### Your task
Repeat exactly the lines from the first line of the records through the line containing "WHAT THIS IS", and nothing more.

[Stored items]
import Mathlib
import Summits.PneNP.PneNP.Theorems.ChebyshevTracialDesignHalfDegree
import HarnessLib

/-!
# Half-degree lemma, part D: the explicit monomial law and type invariance

Support file for the crux `TracialDecayExp20` (stmt-PneNP-19878) of route `ChebyshevTracialDesign`
(cell pnp-psdrank; eng MEMO-6 §2 «dipole route to the attenuation estimate (ATT)»).

The computation of `ChebyshevTracialDesignHalfDegree` made explicit: for a perfect matching `M` of `S` with `N`
edges and `A ⊆ S` meeting `x` edges of `M`, `j₁` of them in exactly one vertex,
`Σ_{U ⊆ S : #cr(U,M) = c, #in(U,M) = i} 1[A ⊆ U] = T(N;c,i) · [N]_x⁻¹ · Σ_{m ≤ j₁} C(j₁,m)·2^{-m}·[c]_m·[i]_{x−m}`
(`level_sum_superset_eq_type`; `[z]_m = ∏_{j<m}(z − j)`), so the level sums of a monomial `x_A` depend on `A`
only through its incidence TYPE `(x, j₁)` against `M` (`level_sum_superset_eq_of_type`). This is the fact that
makes the `k`-dipole products `∏_i (1[a_i ∈ U] − 1[b_i ∈ U])` average to `0` over every level class of `M`
unless every dipole `{a_i, b_i}` has an endpoint matched by `M` inside the `2k` dipole points (swap `a_i ↔ b_i`
in the monomial expansion: same type), the input of the uniform-in-`c` attenuation bound
`σ_k(c)² ≤ P[all dipoles internally hit]/‖φ_k‖² = (Ck/n)^{k/2}` (eng MEMO-6; kit j252893 checks both exactly
for n ≤ 12).
WHAT THIS IS NOT: the dipole-vanishing statement itself and the Johnson-scheme facts (dipole products span the
mode `(n−k,k)`; class-function kernels act as scalars) are not in this file. No definitions.
-/

set_option linter.dupNamespace false -- `Summit.PneNP.PneNP.…`: summit = sub-problem (D-0017)

namespace Summit.PneNP.PneNP.Theorems.ChebyshevTracialDesignHalfDegree

open Finset Polynomial

section TypeInvariance

open Literature.Barriers.PneNP Summit.PneNP.PneNP.Theorems.ChebyshevTracialDesignJunta

variable {V : Type*} [DecidableEq V]

/-- **Level sums of a monomial as an evaluated placement sum**: for a perfect matching `M` of `S`, `A ⊆ S` with
window `E`, and every `(c, i)`,
`Σ_{U ⊆ S : #cr = c, #in = i} 1[A ⊆ U] = T(|M|;c,i) · [|M|]_{|E|}⁻¹ · Σ_{Q ⊆ E} (∏_{E\Q} κ)·[c]_{|E\Q|}·[i]_{|Q|}`
(`κ_e = 1/2` if `|A ∩ e| = 1`, else `0`). This is the computation inside `half_degree_monomial`, recorded as an
identity (no `t`, no polynomial). [folklore] -/
theorem level_sum_superset_eq_placement {S A : Finset V} {M : Finset (Sym2 V)} (hM : IsPMOn S M) (hA : A ⊆ S)
    (c i : ℕ) :
    ∑ U ∈ S.powerset.filter (fun U => (M.filter fun e => cutCount U e = 1).card = c ∧
        (M.filter fun e => cutCount U e = 2).card = i), (if A ⊆ U then (1 : ℝ) else 0) =
      ((M.card.choose (c + i) * (c + i).choose i * 2 ^ c : ℕ) : ℝ) *
        (((M.card.descFactorial (M.filter fun e => cutCount A e ≠ 0).card : ℝ)⁻¹) *
          ∑ Q ∈ (M.filter fun e => cutCount A e ≠ 0).powerset,
            (∏ e ∈ (M.filter fun e => cutCount A e ≠ 0) \ Q, (if cutCount A e = 1 then (1 / 2 : ℝ) else 0)) *
              ((∏ j ∈ range ((M.filter fun e => cutCount A e ≠ 0) \ Q).card, ((c : ℝ) - j)) *
                ∏ j ∈ range Q.card, ((i : ℝ) - j))) := by
  classical
  have hEM : (M.filter fun e => cutCount A e ≠ 0) ⊆ M := filter_subset _ _
  have hxN : (M.filter fun e => cutCount A e ≠ 0).card ≤ M.card := card_le_card hEM
  have hAW := subset_window hM hA
  rw [← sum_fiberwise_of_maps_to (g := fun U => U ∩ S.filter fun v =>
      ∃ e ∈ M.filter (fun e => cutCount A e ≠ 0), v ∈ e)
    (t := (S.filter fun v => ∃ e ∈ M.filter (fun e => cutCount A e ≠ 0), v ∈ e).powerset)
    (fun U _ => mem_powerset.2 inter_subset_right)]
  have hfib : ∀ B ∈ (S.filter fun v => ∃ e ∈ M.filter (fun e => cutCount A e ≠ 0), v ∈ e).powerset,
      ∑ U ∈ (S.powerset.filter fun U => (M.filter fun e => cutCount U e = 1).card = c ∧
          (M.filter fun e => cutCount U e = 2).card = i).filter
          (fun U => U ∩ (S.filter fun v => ∃ e ∈ M.filter (fun e => cutCount A e ≠ 0), v ∈ e) = B),
        (if A ⊆ U then (1 : ℝ) else 0) =
      if A ⊆ B then
        (((if ((M.filter fun e => cutCount A e ≠ 0).filter fun e => cutCount B e = 1).card ≤ c ∧
              ((M.filter fun e => cutCount A e ≠ 0).filter fun e => cutCount B e = 2).card ≤ i then
          (M.card - (M.filter fun e => cutCount A e ≠ 0).card).choose
              (c - ((M.filter fun e => cutCount A e ≠ 0).filter fun e => cutCount B e = 1).card +
                (i - ((M.filter fun e => cutCount A e ≠ 0).filter fun e => cutCount B e = 2).card)) *
            (c - ((M.filter fun e => cutCount A e ≠ 0).filter fun e => cutCount B e = 1).card +
              (i - ((M.filter fun e => cutCount A e ≠ 0).filter fun e => cutCount B e = 2).card)).choose
                (i - ((M.filter fun e => cutCount A e ≠ 0).filter fun e => cutCount B e = 2).card) *
            2 ^ (c - ((M.filter fun e => cutCount A e ≠ 0).filter fun e => cutCount B e = 1).card)
          else 0 : ℕ)) : ℝ)
      else 0 := by
    intro B hB
    have hconst : ∀ U ∈ (S.powerset.filter fun U => (M.filter fun e => cutCount U e = 1).card = c ∧
        (M.filter fun e => cutCount U e = 2).card = i).filter
        (fun U => U ∩ (S.filter fun v => ∃ e ∈ M.filter (fun e => cutCount A e ≠ 0), v ∈ e) = B),
        (if A ⊆ U then (1 : ℝ) else 0) = if A ⊆ B then (1 : ℝ) else 0 := by
      intro U hU
      have hUW := (mem_filter.1 hU).2
      have hiff : A ⊆ U ↔ A ⊆ B := by
        rw [← hUW]
        exact ⟨fun h => subset_inter h hAW, fun h => h.trans inter_subset_left⟩
      by_cases hAB : A ⊆ B
      · rw [if_pos hAB, if_pos (hiff.2 hAB)]
      · rw [if_neg hAB, if_neg (fun h => hAB (hiff.1 h))]
    rw [sum_congr rfl hconst, sum_const, nsmul_eq_mul, filter_filter]
    have hfibB := card_fiber_eq hM hEM (mem_powerset.1 hB) c i
    have hset : (S.powerset.filter fun U => ((M.filter fun e => cutCount U e = 1).card = c ∧
          (M.filter fun e => cutCount U e = 2).card = i) ∧
          U ∩ (S.filter fun v => ∃ e ∈ M.filter (fun e => cutCount A e ≠ 0), v ∈ e) = B) =
        S.powerset.filter fun U => (M.filter fun e => cutCount U e = 1).card = c ∧
          (M.filter fun e => cutCount U e = 2).card = i ∧
          U ∩ (S.filter fun v => ∃ e ∈ M.filter (fun e => cutCount A e ≠ 0), v ∈ e) = B :=
      filter_congr fun U _ => and_assoc
    rw [hset, hfibB]
    by_cases hAB : A ⊆ B
    · rw [if_pos hAB, if_pos hAB, mul_one]
    · rw [if_neg hAB, if_neg hAB, mul_zero]
  rw [sum_congr rfl hfib, ← sum_filter]
  have hratio : ∀ B ∈ (S.filter fun v => ∃ e ∈ M.filter (fun e => cutCount A e ≠ 0), v ∈ e).powerset.filter
      (fun B => A ⊆ B),
      (((if ((M.filter fun e => cutCount A e ≠ 0).filter fun e => cutCount B e = 1).card ≤ c ∧
              ((M.filter fun e => cutCount A e ≠ 0).filter fun e => cutCount B e = 2).card ≤ i then
          (M.card - (M.filter fun e => cutCount A e ≠ 0).card).choose
              (c - ((M.filter fun e => cutCount A e ≠ 0).filter fun e => cutCount B e = 1).card +
                (i - ((M.filter fun e => cutCount A e ≠ 0).filter fun e => cutCount B e = 2).card)) *
            (c - ((M.filter fun e => cutCount A e ≠ 0).filter fun e => cutCount B e = 1).card +
              (i - ((M.filter fun e => cutCount A e ≠ 0).filter fun e => cutCount B e = 2).card)).choose
                (i - ((M.filter fun e => cutCount A e ≠ 0).filter fun e => cutCount B e = 2).card) *
            2 ^ (c - ((M.filter fun e => cutCount A e ≠ 0).filter fun e => cutCount B e = 1).card)
          else 0 : ℕ)) : ℝ) =
        ((M.card.choose (c + i) * (c + i).choose i * 2 ^ c : ℕ) : ℝ) *
          (((M.card.descFactorial (M.filter fun e => cutCount A e ≠ 0).card : ℝ)⁻¹) *
            ((1 / 2 : ℝ) ^ ((M.filter fun e => cutCount A e ≠ 0).filter fun e => cutCount B e = 1).card *
              ((∏ j ∈ range ((M.filter fun e => cutCount A e ≠ 0).filter fun e => cutCount B e = 1).card,
                  ((c : ℝ) - j)) *
                ∏ j ∈ range ((M.filter fun e => cutCount A e ≠ 0).filter fun e => cutCount B e = 2).card,
                  ((i : ℝ) - j)))) := by
    intro B hB
    rw [mem_filter, mem_powerset] at hB
    rw [fibre_ratio hxN (card_cr_add_card_in_window (M := M) hB.2) c i, one_div, inv_pow]
    have h2 : (2 : ℝ) ^ ((M.filter fun e => cutCount A e ≠ 0).filter fun e => cutCount B e = 1).card ≠ 0 :=
      pow_ne_zero _ two_ne_zero
    have hN : (M.card.descFactorial (M.filter fun e => cutCount A e ≠ 0).card : ℝ) ≠ 0 := by
      have : M.card.descFactorial (M.filter fun e => cutCount A e ≠ 0).card ≠ 0 := fun h0 => by
        rw [Nat.descFactorial_eq_zero_iff_lt] at h0; omega
      exact_mod_cast this
    field_simp
  rw [sum_congr rfl hratio, ← mul_sum, ← mul_sum,
    sum_traces_eq_sum_placements hM hA
      (fun y z => (∏ j ∈ range y, ((c : ℝ) - j)) * ∏ j ∈ range z, ((i : ℝ) - j))]

/-- A placement sum with indicator values `κ_e ∈ {1/2, 0}` only depends on the number `j₁` of atoms with
`κ = 1/2`: `Σ_{Q ⊆ E} (∏_{E\Q} κ)·F(|E\Q|, |Q|) = Σ_{m ≤ j₁} C(j₁,m)·2^{-m}·F(m, |E| − m)`. [folklore] -/
theorem sum_placements_eq_sum_choose {β : Type*} [DecidableEq β] (E : Finset β) (p : β → Prop)
    [DecidablePred p] (F : ℕ → ℕ → ℝ) :
    ∑ Q ∈ E.powerset, (∏ e ∈ E \ Q, (if p e then (1 / 2 : ℝ) else 0)) * F (E \ Q).card Q.card =
      ∑ m ∈ range ((E.filter p).card + 1),
        ((E.filter p).card.choose m : ℝ) * ((1 / 2 : ℝ) ^ m * F m (E.card - m)) := by
  -- reindex by the complement `P = E \ Q`
  have hre : ∑ Q ∈ E.powerset, (∏ e ∈ E \ Q, (if p e then (1 / 2 : ℝ) else 0)) * F (E \ Q).card Q.card =
      ∑ P ∈ E.powerset, (∏ e ∈ P, (if p e then (1 / 2 : ℝ) else 0)) * F P.card (E.card - P.card) := by
    refine sum_nbij' (fun Q => E \ Q) (fun P => E \ P) (fun Q _ => mem_powerset.2 sdiff_subset)
      (fun P _ => mem_powerset.2 sdiff_subset) (fun Q hQ => ?_) (fun P hP => ?_) (fun Q hQ => ?_)
    · exact Finset.sdiff_sdiff_eq_self (mem_powerset.1 hQ)
    · exact Finset.sdiff_sdiff_eq_self (mem_powerset.1 hP)
    · rw [mem_powerset] at hQ
      rw [card_sdiff_of_subset hQ, Nat.sub_sub_self (card_le_card hQ)]
  rw [hre]
  -- placements `P ⊄ E.filter p` vanish; the rest is a sum over `(E.filter p).powerset` by cardinality
  rw [← sum_filter_of_ne (p := fun P => P ⊆ E.filter p) (fun P hP hne => ?_)]
  swap
  · by_contra hsub
    obtain ⟨e, heP, he⟩ := not_subset.1 hsub
    have hpe : ¬p e := fun h => he (mem_filter.2 ⟨mem_powerset.1 hP heP, h⟩)
    exact hne (by rw [prod_eq_zero heP (if_neg hpe), zero_mul])
  have hset : (E.powerset.filter fun P => P ⊆ E.filter p) = (E.filter p).powerset := by
    ext P
    simp only [mem_filter, mem_powerset]
    exact ⟨fun h => h.2, fun h => ⟨h.trans (filter_subset _ _), h⟩⟩
  rw [hset]
  have hterm : ∀ P ∈ (E.filter p).powerset, (∏ e ∈ P, (if p e then (1 / 2 : ℝ) else 0)) *
      F P.card (E.card - P.card) = (1 / 2 : ℝ) ^ P.card * F P.card (E.card - P.card) := by
    intro P hP
    rw [prod_congr rfl fun e he => if_pos (mem_filter.1 (mem_powerset.1 hP he)).2, prod_const]
  rw [sum_congr rfl hterm, sum_powerset_apply_card (fun m => (1 / 2 : ℝ) ^ m * F m (E.card - m))]
  refine sum_congr rfl fun m _ => ?_
  rw [nsmul_eq_mul]

/-- **Explicit monomial law / type invariance**: for a perfect matching `M` of `S` (`N` edges) and `A ⊆ S`
meeting `x` edges of `M`, `j₁` of them in exactly one vertex,
`Σ_{U ⊆ S : #cr = c, #in = i} 1[A ⊆ U] = T(N;c,i) · [N]_x⁻¹ · Σ_{m ≤ j₁} C(j₁,m) 2^{-m} [c]_m [i]_{x−m}` —
the level sums of the monomial `x_A` depend on `A` only through its TYPE `(x, j₁)` against `M`
(equivalently `(j₁, j₂)`, `x = j₁ + j₂`, `|A| = j₁ + 2j₂`). This is the input «E[x_A | cc = c] is a class
function of the incidence type» behind the dipole-vanishing step of the attenuation estimate (cell pnp-psdrank,
eng MEMO-6 §2). [folklore] -/
theorem level_sum_superset_eq_type {S A : Finset V} {M : Finset (Sym2 V)} (hM : IsPMOn S M) (hA : A ⊆ S)
    (c i : ℕ) :
    ∑ U ∈ S.powerset.filter (fun U => (M.filter fun e => cutCount U e = 1).card = c ∧
        (M.filter fun e => cutCount U e = 2).card = i), (if A ⊆ U then (1 : ℝ) else 0) =
      ((M.card.choose (c + i) * (c + i).choose i * 2 ^ c : ℕ) : ℝ) *
        (((M.card.descFactorial (M.filter fun e => cutCount A e ≠ 0).card : ℝ)⁻¹) *
          ∑ m ∈ range (((M.filter fun e => cutCount A e ≠ 0).filter fun e => cutCount A e = 1).card + 1),
            ((((M.filter fun e => cutCount A e ≠ 0).filter fun e => cutCount A e = 1).card.choose m : ℕ) : ℝ) *
              ((1 / 2 : ℝ) ^ m * ((∏ j ∈ range m, ((c : ℝ) - j)) *
                ∏ j ∈ range ((M.filter fun e => cutCount A e ≠ 0).card - m), ((i : ℝ) - j)))) := by
  rw [level_sum_superset_eq_placement hM hA c i,
    sum_placements_eq_sum_choose _ (fun e => cutCount A e = 1)
      (fun y z => (∏ j ∈ range y, ((c : ℝ) - j)) * ∏ j ∈ range z, ((i : ℝ) - j))]

/-- **Type invariance** (corollary): two vertex sets `A, A' ⊆ S` meeting the same number of edges of the
perfect matching `M`, and the same number of them exactly once, have the same level sums
`Σ_{U : #cr = c, #in = i} 1[A ⊆ U] = Σ_{U : #cr = c, #in = i} 1[A' ⊆ U]` for every `(c, i)`. [folklore] -/
theorem level_sum_superset_eq_of_type {S A A' : Finset V} {M : Finset (Sym2 V)} (hM : IsPMOn S M)
    (hA : A ⊆ S) (hA' : A' ⊆ S)
    (hx : (M.filter fun e => cutCount A e ≠ 0).card = (M.filter fun e => cutCount A' e ≠ 0).card)
    (h1 : ((M.filter fun e => cutCount A e ≠ 0).filter fun e => cutCount A e = 1).card =
      ((M.filter fun e => cutCount A' e ≠ 0).filter fun e => cutCount A' e = 1).card) (c i : ℕ) :
    ∑ U ∈ S.powerset.filter (fun U => (M.filter fun e => cutCount U e = 1).card = c ∧
        (M.filter fun e => cutCount U e = 2).card = i), (if A ⊆ U then (1 : ℝ) else 0) =
      ∑ U ∈ S.powerset.filter (fun U => (M.filter fun e => cutCount U e = 1).card = c ∧
        (M.filter fun e => cutCount U e = 2).card = i), (if A' ⊆ U then (1 : ℝ) else 0) := by
  rw [level_sum_superset_eq_type hM hA, level_sum_superset_eq_type hM hA', hx, h1]

end TypeInvariance

end Summit.PneNP.PneNP.Theorems.ChebyshevTracialDesignHalfDegree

### Result
import Mathlib
import Summits.PneNP.PneNP.Theorems.ChebyshevTracialDesignHalfDegree
import HarnessLib

/-!
# Half-degree lemma, part D: the explicit monomial law and type invariance

Support file for the crux `TracialDecayExp20` (stmt-PneNP-19878) of route `ChebyshevTracialDesign`
(cell pnp-psdrank; eng MEMO-6 §2 «dipole route to the attenuation estimate (ATT)»).

The computation of `ChebyshevTracialDesignHalfDegree` made explicit: for a perfect matching `M` of `S` with `N`
edges and `A ⊆ S` meeting `x` edges of `M`, `j₁` of them in exactly one vertex,
`Σ_{U ⊆ S : #cr(U,M) = c, #in(U,M) = i} 1[A ⊆ U] = T(N;c,i) · [N]_x⁻¹ · Σ_{m ≤ j₁} C(j₁,m)·2^{-m}·[c]_m·[i]_{x−m}`
(`level_sum_superset_eq_type`; `[z]_m = ∏_{j<m}(z − j)`), so the level sums of a monomial `x_A` depend on `A`
only through its incidence TYPE `(x, j₁)` against `M` (`level_sum_superset_eq_of_type`). This is the fact that
makes the `k`-dipole products `∏_i (1[a_i ∈ U] − 1[b_i ∈ U])` average to `0` over every level class of `M`
unless every dipole `{a_i, b_i}` has an endpoint matched by `M` inside the `2k` dipole points (swap `a_i ↔ b_i`
in the monomial expansion: same type), the input of the uniform-in-`c` attenuation bound
`σ_k(c)² ≤ P[all dipoles internally hit]/‖φ_k‖² = (Ck/n)^{k/2}` (eng MEMO-6; kit j252893 checks both exactly
for n ≤ 12).
WHAT THIS IS NOT: the dipole-vanishing statement itself and the Johnson-scheme facts (dipole products span the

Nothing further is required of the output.